Apuntes sobre la historia del concepto de autonomía en el siglo XX

by • 14 julio, 2021 • Artículos, Coyuntura política, Decolonial, Ecología, Feminismo, Historia social, Organización, Poder, Teoria políticaComments (0)489

A principios del siglo XX, el movimiento anarcosindicalista enriqueció el principio de autonomía inventando la noción de acción directa para subrayar el derecho de los sindicatos revolucionarios a la inde-endencia contra toda injerencia externa. Según uno de sus principales teóricos, Pierre Besnard, la acción directa indica “la acción individual o colectiva ejercida contra el adversario social por los individuos, los grupos, las sociedades” (Enciclopedia Anarquista, tomo I: 30). Besnard precisa que la acción directa se opone a la insurrección armada de los partidos políticos en la medida en que éstos, sin excepción, buscan tomar el poder político y conservarlo, lo cual converge con algunos de los planteamientos del Ejército Zapatista de Liberación Nacional (EZLN) y, más recientemente, de la Asamblea Popular de los Pueblos de Oaxaca (APPO). La acción directa puede ser legal o ilegal, defensiva, preventiva u ofensiva; no excluye el uso de la violencia, pero no necesariamente es violenta. Incluye el boicot, el sabotaje, la desobediencia civil, la resistencia pasiva y activa. A lo largo del siglo XX ha sido la bandera de los principales movimientos revolucionarios: los Consejos de obreros  y campesinos en Rusia (1905 y 1917-21), la Comuna de Morelos (1911-15), la revolución alemana (1918-19), el movimiento de ocupación de las fábricas en Italia (1920), las colectividades de Cataluña y Aragón (1936-37), la revuelta de Budapest (1956), la rebelión mundial de 1968 y los movimientos insurreccionales en algunos países asiáticos (Katsiaficas, 2009).

Hoy, la acción directa sigue siendo el recurso que tienen los individuos y las comunidades de actuar sin mediaciones ni representaciones.  Aun cuando es, en primer lugar, la manera de oponer la fuerza colectiva a la fuerza del poder, se despliega también en el terreno individual.
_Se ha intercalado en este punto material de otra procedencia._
/-
Copyright (c) 2026. All rights reserved.
Released under Apache 2.0 license as described in the file LICENSE.
-/
import Summits.CriticalPhenomena.LaceExpansionHighD.NobleBlocksSharp
import Literature.Probability.FitznerVanDerHofstad2017.NobleBoundsNMidSOpen
import Literature.Probability.FitznerVanDerHofstad2017.NobleBoundsNFirstSOpen
import Literature.Probability.FitznerVanDerHofstad2017.NobleBoundsNLowStar
import HarnessLib
import Literature.Probability.FitznerVanDerHofstad2017.NobleBoundsNFirstECut
import Literature.Probability.FitznerVanDerHofstad2017.NobleBoundsNTargetsB
import Literature.Probability.FitznerVanDerHofstad2017.NobleBoundsNLowE
import Literature.Probability.FitznerVanDerHofstad2017.NobleBoundsNResidualB
import Literature.Probability.FitznerVanDerHofstad2017.NobleBoundsNReal
import Literature.Probability.FitznerVanDerHofstad2017.NobleElementsClosedForms

/-!
# Fitzner–van der Hofstad (2017), Prop. 5.5 (5.34) at `N = M + 2` against the SHARP blocks, hypothesis-free — Part I
§A–§C: the corner `w′ = t` (`R′`): the `x = 0` slice row `A♯^{c,a′}`, the corner exit letter packaged grouping-free
at any junction, and the two-line readings of the letter `up 2` (WHAT-IF, DIVERGENCE D77; b2b-lace LEMMAS node
N76-X2-D77, module 1/11)

[FvdH17] = R. Fitzner, R. van der Hofstad, *Mean-field behavior for nearest-neighbor percolation in `d > 10`*,
arXiv:1506.07977v2 (EJP 22 (2017), paper 43).  Page numbers refer to the arXiv version.

SPLIT PROVENANCE: module 1 of 11 of the b2b-lace node N76-X2-D77 (what-if, DIVERGENCE D77) — the 11 modules are the
section-seam split (carver-g217, 2026-08-27) of the single-module form `NobleBoundsNSharpD77.lean` (carver-g51
text-final, sha256 `877e12977f9f9c92`, 2707 lines): every declaration, statement and proof is carried over verbatim and
in the original order; only module boundaries, the repeated `section`/`variable` headers and two docstrings were added.
PLACEMENT: what-if objects of `NobleBlocksSharp` (b2b-lace LEAN PLACEMENT RULE, REFEREE R491), hence
`namespace Summit.CriticalPhenomena.LaceExpansionHighD.NobleBlocks`.  Conventions: `d`-generic; every declaration
carries its [FvdH17] display / page cite in the docstring; NOTHING is cited as a fact (b2b-lace ABSOLUTE RULE);
additive (no existing declaration is changed). -/

noncomputable section

namespace Summit.CriticalPhenomena.LaceExpansionHighD.NobleBlocks

open Literature.Probability.FitznerVanDerHofstad2017 Literature.Probability.FitznerVanDerHofstad2017.NobleBlocks
open Literature.Probability.FitznerVanDerHofstad2017.NobleBlocks.LenIdx
open Literature.Probability.LatticeModels Literature.Probability.Percolation
open Literature.Probability.FitznerVanDerHofstad2017.BlockSummation
open Literature.Barriers.CriticalPhenomena
open Literature.Combinatorics.SimpleGraph _root_.SimpleGraph _root_.MeasureTheory
open scoped BigOperators ENNReal Matrix

variable {d : ℕ}

/-! ### A. The corner row: the open bubble against `A♯^{c,a′}(t,z,t,u′)` -/

section Rows

variable (p : unitInterval)

/-- **The `x = 0` slice `A♯^{c,a′}` as a two-line letter**: for `u′ ≠ t` (and `z = t` if `c = 0`, `z ∼ t` if
`c = 1`) the lines `{t ←j_{a′}→ u′}` (`j_1 = 1̲`, `j_2 = (≥ 2)`) and `{u′ ←(≥1)→ z}` on one level are bounded by
`A♯^{c,a′}(t,z,t,u′) = [δ_{z,t} / 2dD(z−t) / 1] · 𝓑_{j_{a′},1}(u′−t, z−t)`.
[cite: FitznerVanDerHofstad2017, §4.2 (4.16) (arXiv:1506.07977v2 p. 36); §5.1 Table "A^{a,b}" (p. 47) and App. B Table "definition of A^{a,b}(0,v,x,y)" (p. 74); §4.4 (4.64) (p. 42)] -/
theorem piPerc_corner_le_blockASharp {c₁ a' : Fin 3} (ha'0 : a' ≠ 0) {t z u' : Site d} (hut : u' ≠ t)
    (hc0 : c₁ = 0 → t = z) (hc1 : c₁ = 1 → (zdGraph d).Adj t z) (c : Fin 2 → Fin 2) :
    piPerc d p 2 (genDisjOcc ![event (if a' = 1 then eq 1 else ge 2) t u', event (ge 1) u' z] c) ≤
      blockASharp (Letters.perc d p) c₁ a' t z t u' := by
  refine (piPerc_genDisjOcc_le_B p (if a' = 1 then eq 1 else ge 2) (ge 1) t u' z c).trans (le_of_eq ?_)
  have hy : kdc (u' - t) (0 : Site d) = 1 := kdc_of_ne (sub_ne_zero.2 hut)
  obtain h1 | h2 : a' = 1 ∨ a' = 2 := by
    fin_cases a'
    · exact absurd rfl ha'0
    · exact Or.inl rfl
    · exact Or.inr rfl
  · subst h1
    rw [if_pos rfl]
    obtain h0 | h1' | h2' : c₁ = 0 ∨ c₁ = 1 ∨ c₁ = 2 := by
      fin_cases c₁
      · exact Or.inl rfl
      · exact Or.inr (Or.inl rfl)
      · exact Or.inr (Or.inr rfl)
    · subst h0
      rw [← hc0 rfl]
      simp only [blockASharp, ofBase, blockASharp₀, Fin.val_zero, Fin.val_one, sub_self, kd_self, hy, one_mul]
    · subst h1'
      obtain ⟨κ', hκ'⟩ := (zdGraph_adj_iff_stepVec _ _).1 (hc1 rfl)
      have hk : z - t = stepVec κ' := by rw [hκ', add_sub_cancel_left]
      simp only [blockASharp, ofBase, blockASharp₀, Fin.val_one, sub_self, kd_self, hy, one_mul, hk, twoDD_stepVec]
    · subst h2'
      simp only [blockASharp, ofBase, blockASharp₀, Fin.val_one, Fin.val_two, sub_self, kd_self, hy, one_mul]
  · subst h2
    rw [if_neg (by decide)]
    obtain h0 | h1' | h2' : c₁ = 0 ∨ c₁ = 1 ∨ c₁ = 2 := by
      fin_cases c₁
      · exact Or.inl rfl
      · exact Or.inr (Or.inl rfl)
      · exact Or.inr (Or.inr rfl)
    · subst h0
      rw [← hc0 rfl]
      simp only [blockASharp, ofBase, blockASharp₀, Fin.val_zero, Fin.val_two, sub_self, kd_self, hy, one_mul]
    · subst h1'
      obtain ⟨κ', hκ'⟩ := (zdGraph_adj_iff_stepVec _ _).1 (hc1 rfl)
      have hk : z - t = stepVec κ' := by rw [hκ', add_sub_cancel_left]
      simp only [blockASharp, ofBase, blockASharp₀, Fin.val_one, Fin.val_two, sub_self, kd_self, hy, one_mul, hk,
        twoDD_stepVec]
    · subst h2'
      simp only [blockASharp, ofBase, blockASharp₀, Fin.val_two, sub_self, kd_self, hy, one_mul]

end Rows

/-! ### B. The corner exit letter, grouping-free, at any junction -/

section Letter

variable (p : unitInterval) (M : ℕ) (x : Site d) (b : Fin (M + 2) → Site d × Site d) (w t z : Fin (M + 2) → Site d)
  (a : Fin (M + 2) → Fin 3 ⊕ Unit) (c : Fin 3 ⊕ Unit) (τ : Fin (M + 1) → Bool × Fin 3)

/-- **THE CORNER EXIT LETTER `A♯^{c,a′}(t,z,w′,u′)` PACKAGED, grouping-free, at any junction `k`** whose upper level
is of kind `midS` with exit class `a′ ≠ 0`, ON THE CORNER `w′ = t`: events for the lines `z → u′` (length `≥ 1`:
`z ≠ u′` is the canonical clause of (4.61)) and `w′ → u′` (`a′ = 1`: the open exit bond is its own witness; `a′ = 2`:
the closed bond upgrades the leg to length `≥ 2`) of level `k + 1` containing their joint witnesses, and the two-line
bound `ℙ_p^{⊗2}({w′ —j_{a′}→ u′} ⊛ {u′ ←(≥1)→ z}) ≤ A♯^{c,a′}(t,z,w′,u′)`.  Corner twin of
`NobleBoundsNFirstSOpen.midS_exitLetter_piPerc`.
[cite: FitznerVanDerHofstad2017, §6.1 (6.4), "Case b = 1", "Cases a ≥ 1 and b ≥ 1" (arXiv:1506.07977v2 pp. 58–59); §4.4 (4.61), text after (4.66) (pp. 41–42); App. B Table "A^{a,b}" (p. 74)] -/
theorem midS_cornerLetter_piPerc (i : Fin (M + 1)) (hσ : (τ i).1 = false) {a' : Fin 3} (ha' : a i.succ = Sum.inl a')
    (ha'0 : a' ≠ 0) (c₁ : Fin 3) (hwt : w i.succ = t i.castSucc)
    (hP : t i.castSucc ≠ (b i.succ).1 ∧ (a' ≠ 0 → w i.succ ≠ (b i.succ).1) ∧
      ((τ i).2 = 0 → t i.castSucc = z i.castSucc) ∧
      ((τ i).2 = 1 → (zdGraph d).Adj (t i.castSucc) (z i.castSucc)))
    (hc : (τ i).2 = c₁) :
    ∃ E3 E4 : Set (BondConfig (Site d)), IsFinitary E3 ∧ IsFinitary E4 ∧
      (∀ ω K₀, JFacts M x b w t z a c τ ω K₀ → K₀ i.castSucc.succ 3 ∈ E3 ∧ K₀ i.castSucc.succ 4 ∈ E4) ∧
      piPerc d p 2 (genDisjOcc ![E4, E3] ![1, 1]) ≤
        blockASharp (Letters.perc d p) c₁ a' (t i.castSucc) (z i.castSucc) (w i.succ) (b i.succ).1 := by
  obtain ⟨hty, hw', hc0, hc1⟩ := hP
  have hwy : w i.succ ≠ (b i.succ).1 := hw' ha'0
  -- the exit-leg event and its witness (verbatim from the off-corner letter)
  have hleg : ∀ ω K₀, JFacts M x b w t z a c τ ω K₀ →
      K₀ i.castSucc.succ 4 ∈ (event (if a' = 1 then eq 1 else ge 2) (w i.succ) (b i.succ).1 :
        Set (BondConfig (Site d))) := by
    intro ω K₀ hF
    by_cases h1 : a' = 1
    · rw [if_pos h1, hF.wy_witness_midS i hσ (ha'.trans (by rw [h1]))]
      exact singleton_mem_event_eq_one hwy
    · have h2 : a' = 2 := by
        fin_cases a'
        · exact absurd rfl ha'0
        · exact absurd rfl h1
        · rfl
      obtain ⟨-, -, -, -, h4⟩ := hF.conn_midS i hσ ha'
      have hcl := (hF.exitClass_two i.succ (ha'.trans (by rw [h2]))).2
      rw [Sym2.eq_swap, ← Fin.succ_castSucc] at hcl
      rw [if_neg h1, event_ge]
      exact mem_openConnGe_two_of_notMem h4 hwy fun hm => hcl (hF.witness_subset _ 4 hm)
  refine ⟨event (ge 1) (b i.succ).1 (z i.castSucc), event (if a' = 1 then eq 1 else ge 2) (w i.succ) (b i.succ).1,
    isFinitary_event _ _ _, isFinitary_event _ _ _, fun ω K₀ hF => ⟨?_, hleg ω K₀ hF⟩, ?_⟩
  · -- the line `z → u′` has length `≥ 1`: `z ≠ u′` (canonical clause of the `midS` level)
    obtain ⟨-, -, -, h3, -⟩ := hF.conn_midS i hσ ha'
    rw [event_comm, event_ge]
    exact mem_openConnGe_one_of_ne h3 (hF.canon_midS i hσ ha').1
  · rw [hwt]
    exact piPerc_corner_le_blockASharp p ha'0 hty.symm (fun h => hc0 (hc.trans h))
      (fun h => hc1 (hc.trans h)) _

/-! ### C. Two-line readings of the letter `up 2` at the corner -/

/-- **Two-line reading of the letter `up 2`** under `glMidS12`, corner form: `w′ → u′` (slot 4), `u′ → z` (slot 3,
read backwards), both on level `k + 1`; the trivial slot `2` (`t → w′`, `w′ = t`) is not read.
[cite: FitznerVanDerHofstad2017, §4.2 (4.16) (arXiv:1506.07977v2 p. 36); §6.1 (6.4) (p. 58)] -/
theorem junF_midSCorner_up_le₂ (i : Fin (M + 1)) (hσ : (τ i).1 = false) {a' : Fin 3} (ha' : a i.succ = Sum.inl a')
    (EB E0 E1 E2 E3 E4 X5 : Set (BondConfig (Site d))) :
    junF p M x b w t z a τ i.castSucc glMidS12 true false (midEv EB E0 E1 E2 E3 E4 X5) (.up 2) ≤
      piPerc d p 2 (genDisjOcc ![E4, E3] ![1, 1]) := by
  refine junF_le_of_lines p M x b w t z a τ i.castSucc glMidS12 true false _ (JIdx.up 2)
    ![JIdx.up 4, .up 3] (by decide) (fun m => ?_) ![1, 1] (fun m => by fin_cases m <;> rfl)
    ![E4, E3] (by funext m; fin_cases m <;> rfl)
  fin_cases m
  · exact ⟨(jMidS_act_up_iff M x b w t z a τ i hσ ha' true false 4).2 (by decide), rfl⟩
  · exact ⟨(jMidS_act_up_iff M x b w t z a τ i hσ ha' true false 3).2 (by decide), rfl⟩

/-- **Two-line reading of the letter `up 2`** under `glFirstS3`, corner form: `w_1 → u_1` (slot 4), `u_1 → z_0`
(slot 3, read backwards), both on level `1`. [cite: FitznerVanDerHofstad2017, §4.2 (4.16) (arXiv:1506.07977v2 p. 36); §6.1 (6.4) (p. 58)] -/
theorem junF_firstSCorner_up_le₂ (hσ : (τ 0).1 = false) {a' : Fin 3} (ha' : a (0 : Fin (M + 1)).succ = Sum.inl a')
    (EB X0 X1 X2 X3 E0 E1 E2 E3 E4 : Set (BondConfig (Site d))) :
    junF p M x b w t z a τ (0 : Fin (M + 1)).castSucc glFirstS3 true false (firstEvS EB X0 X1 X2 X3 E0 E1 E2 E3 E4)
        (.up 2) ≤
      piPerc d p 2 (genDisjOcc ![E4, E3] ![1, 1]) := by
  refine junF_le_of_lines p M x b w t z a τ (0 : Fin (M + 1)).castSucc glFirstS3 true false _ (JIdx.up 2)
    ![JIdx.up 4, .up 3] (by decide) (fun m => ?_) ![1, 1] (fun m => by fin_cases m <;> rfl)
    ![E4, E3] (by funext m; fin_cases m <;> rfl)
  fin_cases m
  · exact ⟨(jMidS_act_up_iff M x b w t z a τ 0 hσ ha' true false 4).2 (by decide), rfl⟩
  · exact ⟨(jMidS_act_up_iff M x b w t z a τ 0 hσ ha' true false 3).2 (by decide), rfl⟩

end Letter

end Summit.CriticalPhenomena.LaceExpansionHighD.NobleBlocks

end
Consiste en la lucha constante que todos libramos por lograr una vida activa, contra toda sumisión y servidumbre voluntaria. Se desenvuelve en los terrenos más variados: el amor, la poesía, la comunicación, el arte, la meditación…

En ocasiones, desemboca en explosiones sociales y movimientos democratizadores. La sublevación de Gwangju, Corea del sur (1980) –primer anuncio de un amplio movimiento social que acabaría con la dictadura militar en ese país– trazó los lineamientos de una autonomía colectiva que volvieron a aparecer en Oaxaca (Albertani, 2009a: 63-8;  Albertani, 2010). En ambos casos, a la violencia gubernamental, el pueblo contestó con la dignidad, la solidaridad y la fiesta. En el camino, suspendió los poderes del Estado y reinventó la democracia directa descubriendo lo que el sociólogo coreano Choi Jungwoon llama comunidad absoluta y George Katsiaficas, efecto eros, es decir una suerte de experiencia mística de comunión total que la colectividad descubre al tomar el camino de la rebelión. En la comunidad absoluta, el yo individual se funde con el yo colectivo, la separación entre “tu” y “yo” se anula, el amor fluye, el sentido de propiedad desaparece (Jungwoon, 1999: 81-93; Katsiaficas, 1989).

Las corrientes anti-partido del marxismo, es decir los llamados “consejistas” –Anton Pannekoek, Hermann Goerter, Otto Rühle, Karl Korsch, Paul Mattick y Maximillen Rubel, entre otros– elaboraron una reflexión sobre la autonomía que converge con el anarquismo.

Consejo obrero –nos dice Pannekoek- no significa una forma determinada de organización cuidadosamente pre-trazada, que habría que describir con absoluto detalle; significa, por el contrario, un principio: el principio del poder de los trabajadores para disponer ellos mismos de las industrias  y de la producción. Su efectivación no es un asunto de discusión teórica  acerca de la mejor realización práctica, sino que es el asunto de la lucha práctica contra el aparato de poder del capitalismo (Pannekoek, 1952).

En los años cincuenta y hasta bien entrados los setenta, cuando gran parte de la izquierda oficial todavía se encontraba dominada por el comunismo soviético, en Europa y en Estados Unidos, una nueva generación de marxistas disidentes empezó una reflexión que se revelaría fecunda. Cornelius Castoriadis y sus camaradas del grupo Socialismo o Barbarie rompieron con las diferentes ortodoxias bolcheviques y se solidarizaron con las revueltas de los trabajadores en los países llamados comunistas (Castoriadis, 1953-54). Al mismo tiempo, llegaron a la conclusión de que la lucha del viejo movimiento obrero contra el capital se había agotado y que nadie podría revivirla. No se trataba únicamente de la bancarrota de la izquierda histórica, sino de un cambio de época. El proceso de valorización tendía ahora a rebasar la esfera de la producción material y el comando capitalista sobre el trabajo se extendía a la totalidad de las relaciones sociales. Despojada de toda autenticidad, la  vida se transformaba en representación o, mejor dicho, en una inmensa acumulación de espectáculos. El antagonismo obreros-capital descrito magistralmente por Marx en su crítica de la economía política no había desaparecido, sino que se había salido de las fábricas hallándose en todas partes, aunque de manera mistificada. Si el capital se había adueñado –o tendía a adueñarse– del ciclo de la vida, se necesitaba un nuevo comienzo; avanzar hacia la emancipación humana implicaba ahora el rechazo al trabajo y la lucha por la independencia del tiempo social frente a la temporalidad del capitalismo. La descolonización de la vida cotidiana asumía un papel estratégico y también la lucha de las mujeres, de los negros, de los marginales, de los indígenas, de los ecologistas…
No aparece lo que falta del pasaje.